Hallo liebe Zwei-und Vierbeiner

Wir D-chen sind ja nun alle ernstzunehmende Junghunde geworden und wir müssen wohl alle in die Schule gehen. Eigentlich lerne ich ganz gern, solange es nicht langweilig wird, aber eben manchmal ist es mir sehr schnell langweilig und mir wird die Überei bald zu blöd. Merkwürdigerweise haben andere Hunde scheinbar viel mehr Geduld?
Natürlich gehe ich nicht dauernd in die Schule seit ich Junghund bin. Ich geniesse das Leben, bleibe gelassen und ich spiele immer noch viel am See.

Um das Zahnen erträglicher zu machen habe ich einen riesigen Kuschelknochen gekriegt, den schleppe ich nun im ganzen Haus herum. Der ist super zum spielen und zum schlafen und wenn ich reinbeisse vergess ich das Zahnen.

Ich gehe mit meinen Zweibeinern in einen Erziehungskurs in dem wir Hunde auch viel spielen dürfen. Ich habe auch schon einiges von den erwachsenen Hunden abgeguckt und gelernt. Ich akzeptiere inzwischen auch, dass ältere Hunde nicht immer mit mir spielen wollen und ich ganz lieb mit den Ängstlichen und Kleinen sein muss.

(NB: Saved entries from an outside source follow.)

import Literature.RepresentationTheory.Semisimple.IsotypicProjection
import Mathlib.Algebra.CharP.Reduced
import Mathlib.Algebra.DirectSum.Module
import HarnessLib

/-!
# Brauer–Nesbitt over an algebraically closed field (Bourbaki, A VIII § 20 n° 6, Thm. 2)

Topic `Literature/RepresentationTheory/Semisimple`.  The case "`K` algébriquement clos" of
Bourbaki's proof of *Algèbre* VIII, § 20 n° 6, Thm. 2 with Cor. 1 (p. 378): for a field `k`
that is algebraically closed, a `k`-algebra `R`, a `k`-spanning subset `𝒜 ⊆ R` and two
*semisimple* `R`-modules `M`, `N` of finite dimension over `k` such that every `a ∈ 𝒜` has
the same characteristic polynomial on `M` and on `N`, there is an `R`-linear isomorphism
`M ≃ N` (`Module.nonempty_linearEquiv_of_charpoly_smul_eq_of_isAlgClosed`, **proved**).  The
general field is treated in the file `BrauerNesbitt` by extension of scalars, as in loc. cit.

Proof, following Bourbaki (translated from the Grothendieck group `R_K(A)` to modules): the
traces agree on all of `R` (linearity; file `CharpolySubquotient`).  Induction on `dim_k M`.
If some simple `S ⊆ M` maps non-trivially to `N`, cancel it
(`Module.nonempty_linearEquiv_of_cancel_simple`).  Otherwise ("`θ(x) = 0`, d'où
`x ∈ p R_K(A)`", via Prop. 6 and its corollary, p. 376): for every isotypic component
`M_S ≅ S^m` of `M` one has `m = 0` in `k` (`Module.natCast_eq_zero_of_linearEquiv_fun`: an
element `r ∈ R` acting as the isotypic projection, file `IsotypicProjection`, gives
`Tr_M(t r) = m Tr_S(t)` and `Tr_N(t r) = 0`, and some `t` has `Tr_S(t) = 1` by Schur and
density), and likewise for `N`.  In characteristic `0` this forces `M = N = 0`; in
characteristic `p` all multiplicities are divisible by `p`, so `M ≃ M₁^p`, `N ≃ N₁^p`
(`Module.exists_linearEquiv_fin_fun`), `χ_{M₁}(a)^p = χ_M(a) = χ_N(a) = χ_{N₁}(a)^p`, hence
`χ_{M₁}(a) = χ_{N₁}(a)` as `k[X]` is reduced ("`(χ_a(y) - 1)^p = 0`, d'où `χ_a(y) = 1`
puisque l'anneau `K[[T]]` est intègre"), and `M₁ ≃ N₁` by induction ("par récurrence …
`x ∈ p^n R_K(A)` pour tout `n`").

## References

* N. Bourbaki, *Algèbre, Chapitre VIII*, 2ᵉ éd., Springer (2012), § 20 n° 6, Thm. 2 and
  Cor. 1 (pp. 377–378). [BourbakiAlgebreVIII2012]
* C. W. Curtis, I. Reiner, *Representation Theory of Finite Groups and Associative Algebras*
  (1962), (30.16) (the classical source for finite groups; not consulted).
-/

noncomputable section

open Module Polynomial

namespace Literature.RepresentationTheory.Semisimple

universe u v w w'

variable {k : Type u} [Field k] {R : Type v} [Ring R] [Algebra k R]
  {M : Type w} [AddCommGroup M] [Module k M] [Module R M] [IsScalarTower k R M]
  [FiniteDimensional k M]
  {N : Type w'} [AddCommGroup N] [Module k N] [Module R N] [IsScalarTower k R N]
  [FiniteDimensional k N]

/-! ### Multiplicities vanish in `k` when there is no common constituent -/

/-- **Multiplicities are zero in `k`.**  Let `k` be algebraically closed, `M`, `N` semisimple
with `Tr_M = Tr_N` on `R` and such that no simple submodule of `M` maps non-trivially to `N`.
If an isotypic component `c` of `M` is `R`-isomorphic to `S^n` (`S ⊆ c` simple), then `n = 0`
in `k`.  (Bourbaki: the characters of the simple modules are linearly independent, Prop. 6,
so `θ(x) = 0` forces `x ∈ p R_K(A)`, cor. b), p. 376.)
[cite: BourbakiAlgebreVIII2012, VIII § 20 n° 6, Prop. 6 and Cor. (pp. 375–376)] -/
theorem Module.natCast_eq_zero_of_linearEquiv_fun [IsAlgClosed k] [IsSemisimpleModule R M]
    [IsSemisimpleModule R N]
    (htr : ∀ r : R, LinearMap.trace k M (DistribSMul.toLinearMap k M r) =
      LinearMap.trace k N (DistribSMul.toLinearMap k N r))
    (hMN : ∀ (S : Submodule R M), IsSimpleModule R S → ∀ f : S →ₗ[R] N, f = 0)
    {c : Submodule R M} (hc : c ∈ isotypicComponents R M) {S : Submodule R M}
    [IsSimpleModule R S] (hSc : S ≤ c) {n : ℕ} (e : c ≃ₗ[R] (Fin n → S)) : (n : k) = 0 := by
  have hcS : c = isotypicComponent R M S := eq_isotypicComponent_of_le hc hSc
  subst hcS
  obtain ⟨r, h1, h2, h3⟩ := Module.exists_smul_isotypicProjection k S (hMN S inferInstance)
  haveI := Module.finiteDimensional_submodule_tower (k := k) S
  haveI := Module.finiteDimensional_submodule_tower (k := k) (isotypicComponent R M S)
  obtain ⟨t, ht⟩ := Module.exists_trace_smul_eq_one (k := k) (R := R) S
  have key := Module.trace_smul_mul_eq_trace_isotypicComponent (k := k) S h2 h3 t
  have hN : DistribSMul.toLinearMap k N (t * r) = 0 :=
    LinearMap.ext fun y ↦ by rw [DistribSMul.toLinearMap_apply, mul_smul, h1, smul_zero]; rfl
  rw [htr, hN, map_zero, Module.trace_smul_eq_of_linearEquiv (k := k) e t,
    Module.trace_smul_pi (k := k) t n, ht, nsmul_eq_mul, mul_one] at key
  exact key.symm

/-! ### Dividing a semisimple module by `p` -/

/-- **Extracting a `p`-th root of a semisimple module.**  If every isotypic component of the
semisimple module `M` (finite-dimensional over `k`) is `S^n` with `p ∣ n`, then `M ≃ M₁^p` for
a semisimple `M₁` of finite dimension over `k` (namely `M₁ = ⨁_S S^{n_S/p}`).  (Bourbaki:
"`x = p y`" in the free `ℤ`-module `R_K(A)`.) [cite: BourbakiAlgebreVIII2012, VIII § 20 n° 6, Thm. 2 (p. 377)] -/
theorem Module.exists_linearEquiv_fin_fun [IsSemisimpleModule R M] (p : ℕ)
    (hdiv : ∀ c ∈ isotypicComponents R M, ∀ (S : Submodule R M), IsSimpleModule R S → S ≤ c →
      ∀ n : ℕ, Nonempty (c ≃ₗ[R] (Fin n → S)) → p ∣ n) :
    ∃ (M₁ : Type w) (_ : AddCommGroup M₁) (_ : Module k M₁) (_ : Module R M₁)
      (_ : IsScalarTower k R M₁) (_ : FiniteDimensional k M₁) (_ : IsSemisimpleModule R M₁),
      Nonempty (M ≃ₗ[R] (Fin p → M₁)) := by
  classical
  haveI : Module.Finite R M := Module.Finite.of_restrictScalars_finite k R M
  set ι : Set (Submodule R M) := isotypicComponents R M with hι
  haveI : Finite ι := inferInstance
  haveI : Fintype ι := Fintype.ofFinite ι
  -- each isotypic component is `(S_c^{q_c})^p`
  have hdec : ∀ c : ι, ∃ (S : Submodule R M) (_ : IsSimpleModule R S) (q : ℕ),
      Nonempty (c.1 ≃ₗ[R] (Fin p → (Fin q → S))) := by
    intro c
    obtain ⟨n, hn, S, hSc, hS, ⟨e⟩⟩ :=
      IsIsotypic.submodule_linearEquiv_fun (m := c.1) (IsIsotypic.isotypicComponents c.2)
    haveI := hS
    obtain ⟨q, rfl⟩ := hdiv c.1 c.2 S hS hSc n ⟨e⟩
    exact ⟨S, hS, q, ⟨e.trans ((LinearEquiv.funCongrLeft R S finProdFinEquiv).trans
      (LinearEquiv.curry R S (Fin p) (Fin q)))⟩⟩
  choose S hS q e using hdec
  haveI : ∀ c, IsSimpleModule R (S c) := hS
  haveI : ∀ c, FiniteDimensional k (S c) := fun c ↦
    Module.finiteDimensional_submodule_tower (k := k) (S c)
  -- `M = ⨁_c c`
  have hind : iSupIndep (fun c : ι ↦ (c.1 : Submodule R M)) :=
    (sSupIndep_iff ι).mp (sSupIndep_isotypicComponents R M)
  have htop : (⨆ c : ι, (c.1 : Submodule R M)) = ⊤ := by
    rw [← sSup_eq_iSup', hι, sSup_isotypicComponents]
  have hint : DirectSum.IsInternal (fun c : ι ↦ (c.1 : Submodule R M)) :=
    DirectSum.isInternal_submodule_of_iSupIndep_of_iSup_eq_top hind htop
  let e₀ : M ≃ₗ[R] (Π c : ι, (c.1 : Submodule R M)) :=
    (LinearEquiv.ofBijective (DirectSum.coeLinearMap fun c : ι ↦ (c.1 : Submodule R M))
        hint).symm.trans
      (DirectSum.linearEquivFunOnFintype R ι fun c : ι ↦ (c.1 : Submodule R M))
  -- swap the two products
  let sw : (Π c : ι, Fin p → (Fin (q c) → S c)) ≃ₗ[R] (Fin p → Π c : ι, (Fin (q c) → S c)) :=
    { toFun := fun f i c ↦ f c i
      invFun := fun g c i ↦ g i c
      map_add' := fun _ _ ↦ rfl
      map_smul' := fun _ _ ↦ rfl
      left_inv := fun _ ↦ rfl
      right_inv := fun _ ↦ rfl }
  exact ⟨(Π c : ι, (Fin (q c) → S c)), inferInstance, inferInstance, inferInstance,
    inferInstance, inferInstance, inferInstance,
    ⟨e₀.trans ((LinearEquiv.piCongrRight fun c ↦ (e c).some).trans sw)⟩⟩

/-! ### The theorem over an algebraically closed field -/

/-- Induction carrier for `Module.nonempty_linearEquiv_of_charpoly_smul_eq_of_isAlgClosed`
(induction on `dim_k M`, both modules varying in fixed universes). [folklore] -/
theorem Module.nonempty_linearEquiv_of_charpoly_smul_eq_of_isAlgClosed_aux [IsAlgClosed k]
    {𝒜 : Set R} (h𝒜 : Submodule.span k 𝒜 = ⊤) (n : ℕ) :
    ∀ (M : Type w) (N : Type w') [AddCommGroup M] [Module k M] [Module R M]
      [IsScalarTower k R M] [FiniteDimensional k M] [IsSemisimpleModule R M]
      [AddCommGroup N] [Module k N] [Module R N] [IsScalarTower k R N]
      [FiniteDimensional k N] [IsSemisimpleModule R N],
      finrank k M < n →
      (∀ a ∈ 𝒜, (DistribSMul.toLinearMap k M a).charpoly =
        (DistribSMul.toLinearMap k N a).charpoly) →
      Nonempty (M ≃ₗ[R] N) := by
  induction n with
  | zero => intro M N _ _ _ _ _ _ _ _ _ _ _ _ hM _; exact absurd hM (Nat.not_lt_zero _)
  | succ n ih =>
    intro M N _ _ _ _ _ _ _ _ _ _ _ _ hM h
    have hdim : finrank k M = finrank k N := Module.finrank_eq_of_charpoly_smul_eq h𝒜 h
    by_cases hA : ∃ (S : Submodule R M), IsSimpleModule R S ∧ ∃ f : S →ₗ[R] N, f ≠ 0
    · -- cancellation of a common simple constituent
      obtain ⟨S, hS, f, hf⟩ := hA
      haveI := hS
      exact Module.nonempty_linearEquiv_of_cancel_simple (k := k) h S f hf
        fun P P' _ _ _ _ _ _ _ _ _ _ _ _ hP hPP' ↦
          ih P P' (lt_of_lt_of_le hP (Nat.lt_succ_iff.mp hM)) hPP'
    -- no common constituent
    push Not at hA
    rcases subsingleton_or_nontrivial M with hM0 | hM0
    · haveI : Subsingleton N := by
        rw [Module.finrank_zero_of_subsingleton] at hdim
        exact Module.finrank_zero_iff.mp hdim.symm
      exact ⟨LinearEquiv.ofSubsingleton M N⟩
    have htr := Module.trace_smul_eq_of_charpoly_smul_eq (k := k) h𝒜 h
    have hB : ∀ (T : Submodule R N), IsSimpleModule R T → ∀ f : T →ₗ[R] M, f = 0 :=
      fun T hT f ↦ by haveI := hT; exact Module.forall_linearMap_eq_zero_symm hA T f
    -- all multiplicities vanish in `k`
    have hmultM : ∀ c ∈ isotypicComponents R M, ∀ (S : Submodule R M), IsSimpleModule R S →
        S ≤ c → ∀ m : ℕ, Nonempty (c ≃ₗ[R] (Fin m → S)) → (m : k) = 0 :=
      fun c hc S hS hSc m ⟨e⟩ ↦ by
        haveI := hS
        exact Module.natCast_eq_zero_of_linearEquiv_fun (k := k) htr hA hc hSc e
    have hmultN : ∀ c ∈ isotypicComponents R N, ∀ (S : Submodule R N), IsSimpleModule R S →
        S ≤ c → ∀ m : ℕ, Nonempty (c ≃ₗ[R] (Fin m → S)) → (m : k) = 0 :=
      fun c hc S hS hSc m ⟨e⟩ ↦ by
        haveI := hS
        exact Module.natCast_eq_zero_of_linearEquiv_fun (k := k) (fun r ↦ (htr r).symm) hB
          hc hSc e
    -- hence the characteristic is a prime `p`
    obtain ⟨p, hp⟩ := CharP.exists k
    have hp0 : p ≠ 0 := by
      classical
      have hne : (isotypicComponents R M).Nonempty := by
        by_contra hempty
        rw [Set.not_nonempty_iff_eq_empty] at hempty
        have htop := sSup_isotypicComponents R M
        rw [hempty, sSup_empty] at htop
        exact bot_ne_top htop
      obtain ⟨c, hc⟩ := hne
      haveI : Module.Finite R M := Module.Finite.of_restrictScalars_finite k R M
      haveI : Nontrivial c := Submodule.nontrivial_iff_ne_bot.mpr (bot_lt_isotypicComponents hc).ne'
      obtain ⟨m, hm, S, hSc, hS, ⟨e⟩⟩ :=
        IsIsotypic.submodule_linearEquiv_fun (m := c) (IsIsotypic.isotypicComponents hc)
      have h0 : (m : k) = 0 := hmultM c hc S hS hSc m ⟨e⟩
      rw [CharP.cast_eq_zero_iff k p] at h0
      rintro rfl
      exact hm.out (Nat.eq_zero_of_zero_dvd h0)
    haveI : Fact p.Prime := ⟨CharP.char_prime_of_ne_zero k hp0⟩
    -- Frobenius descent: `M ≃ M₁^p`, `N ≃ N₁^p`
    obtain ⟨M₁, _, _, _, _, _, _, ⟨eM⟩⟩ := Module.exists_linearEquiv_fin_fun (k := k) (M := M) p
      fun c hc S hS hSc m hm ↦ (CharP.cast_eq_zero_iff k p m).mp (hmultM c hc S hS hSc m hm)
    obtain ⟨N₁, _, _, _, _, _, _, ⟨eN⟩⟩ := Module.exists_linearEquiv_fin_fun (k := k) (M := N) p
      fun c hc S hS hSc m hm ↦ (CharP.cast_eq_zero_iff k p m).mp (hmultN c hc S hS hSc m hm)
    have h1 : ∀ a ∈ 𝒜, (DistribSMul.toLinearMap k M₁ a).charpoly =
        (DistribSMul.toLinearMap k N₁ a).charpoly := by
      intro a ha
      haveI : ExpChar k[X] p := ExpChar.prime (Fact.out : p.Prime)
      apply frobenius_inj k[X] p
      rw [frobenius_def, frobenius_def, ← Module.charpoly_smul_pi (k := k) a p,
        ← Module.charpoly_smul_pi (k := k) a p, ← Module.charpoly_smul_eq_of_linearEquiv (k := k) eM a,
        ← Module.charpoly_smul_eq_of_linearEquiv (k := k) eN a, h a ha]
    have hdim1 : finrank k M₁ < n := by
      have e1 := (eM.restrictScalars k).finrank_eq
      rw [Module.finrank_pi_fintype, Finset.sum_const, Finset.card_univ, Fintype.card_fin,
        smul_eq_mul] at e1
      have hMpos : 0 < finrank k M := Module.finrank_pos
      have hp2 : 2 ≤ p := (Fact.out : p.Prime).two_le
      have hMn : finrank k M ≤ n := Nat.lt_succ_iff.mp hM
      nlinarith
    obtain ⟨e₁⟩ := ih M₁ N₁ hdim1 h1
    exact ⟨eM.trans ((LinearEquiv.piCongrRight fun _ ↦ e₁).trans eN.symm)⟩

/-- **Brauer–Nesbitt over an algebraically closed field** (Bourbaki, *Algèbre* VIII, § 20
n° 6, Thm. 2 with Cor. 1, case "`K` algébriquement clos"): let `k` be an algebraically closed
field, `R` a `k`-algebra, `𝒜 ⊆ R` a subset spanning `R` over `k`, and `M`, `N` semisimple
`R`-modules of finite dimension over `k` such that for every `a ∈ 𝒜` the characteristic
polynomials of `a_M` and `a_N` coincide.  Then `M` and `N` are isomorphic `R`-modules.
[cite: BourbakiAlgebreVIII2012, VIII § 20 n° 6, Thm. 2 and Cor. 1 (pp. 377–378)] -/
theorem Module.nonempty_linearEquiv_of_charpoly_smul_eq_of_isAlgClosed [IsAlgClosed k]
    [IsSemisimpleModule R M] [IsSemisimpleModule R N] {𝒜 : Set R}
    (h𝒜 : Submodule.span k 𝒜 = ⊤)
    (h : ∀ a ∈ 𝒜, (DistribSMul.toLinearMap k M a).charpoly =
      (DistribSMul.toLinearMap k N a).charpoly) :
    Nonempty (M ≃ₗ[R] N) :=
  Module.nonempty_linearEquiv_of_charpoly_smul_eq_of_isAlgClosed_aux h𝒜 (finrank k M + 1) M N
    (Nat.lt_succ_self _) h

end Literature.RepresentationTheory.Semisimple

Ausser spielen gibt es auch viel Üben und Turnen auf all den Hindernissen und zwischendurch heisst es immer wieder „Fuss“, „Bleib“ und so. Wir kriegen auch Hausaufgaben und ich übe nun immer ordentlich auf einer Seite gehen und am Trottoirrand absitzen – „Fuss“ eben. Absitzen und wieder loslaufen ist ja ganz OK, aber an einer kurzen Leine einfach an all den spannenden Schnüffelecken vorbeilaufen ist blöd. Zum Glück üben wir das immer nur ein paar Meter und dann krieg ich eine Belohnung. Um mich zu motivieren wurde Zweibeiners Leberwurst empfohlen. Ich habe das Zeugs gut gefunden und in einem unbemerkten Augenblick die Tube ergattert. Zweibeiners haben den Rest dann in eine Hundetube gerettet und streng rationiert fürs Üben. Schade!

Zusätzlich gehe ich in die obligatorische Hundeschule. Hier bei mir im Kanton Zürich gehören wir Irish Terrier zu den grossen und/oder massigen Hunden und so muss ich noch 5 Stunden mehr in die Schule als die kleinen. Die machen nur einen 5-stündigen praktischen Sachkundekurs.

Seit ich 16 Wochen alt bin gehe ich nun eben in diesen obligatorischen Junghunde-Praxiskurs mit meiner Zweibeinerin. Die ist nämlich meine offizielle Halterin. Das heisst wohl sie hält die Leine, aber das macht mein Zweibeiner auch und der darf nicht in den Kurs. Die Zweibeinerin kriegt dann einen Sachkundenachweis dafür dass ich brav bin. Mein Zweibeiner kriegt keinen Nachweis und auch ich kriege kein Diplom, obwohl ich ja alles tun soll. Irgendwie ist mir das zu kompliziert.

In der ersten Lektion musste ich allerdings rein gar nichts machen. Das heisst wir sollten die ganze Stunde still sitzen und einem Vortrag zuhören, puh wie langweilig! Zweibeiners erhielten einen Stuhl und auch noch Papiere zum lesen. Wir 6 Hunde sollten einfach unterm Tisch sitzen und zuhören.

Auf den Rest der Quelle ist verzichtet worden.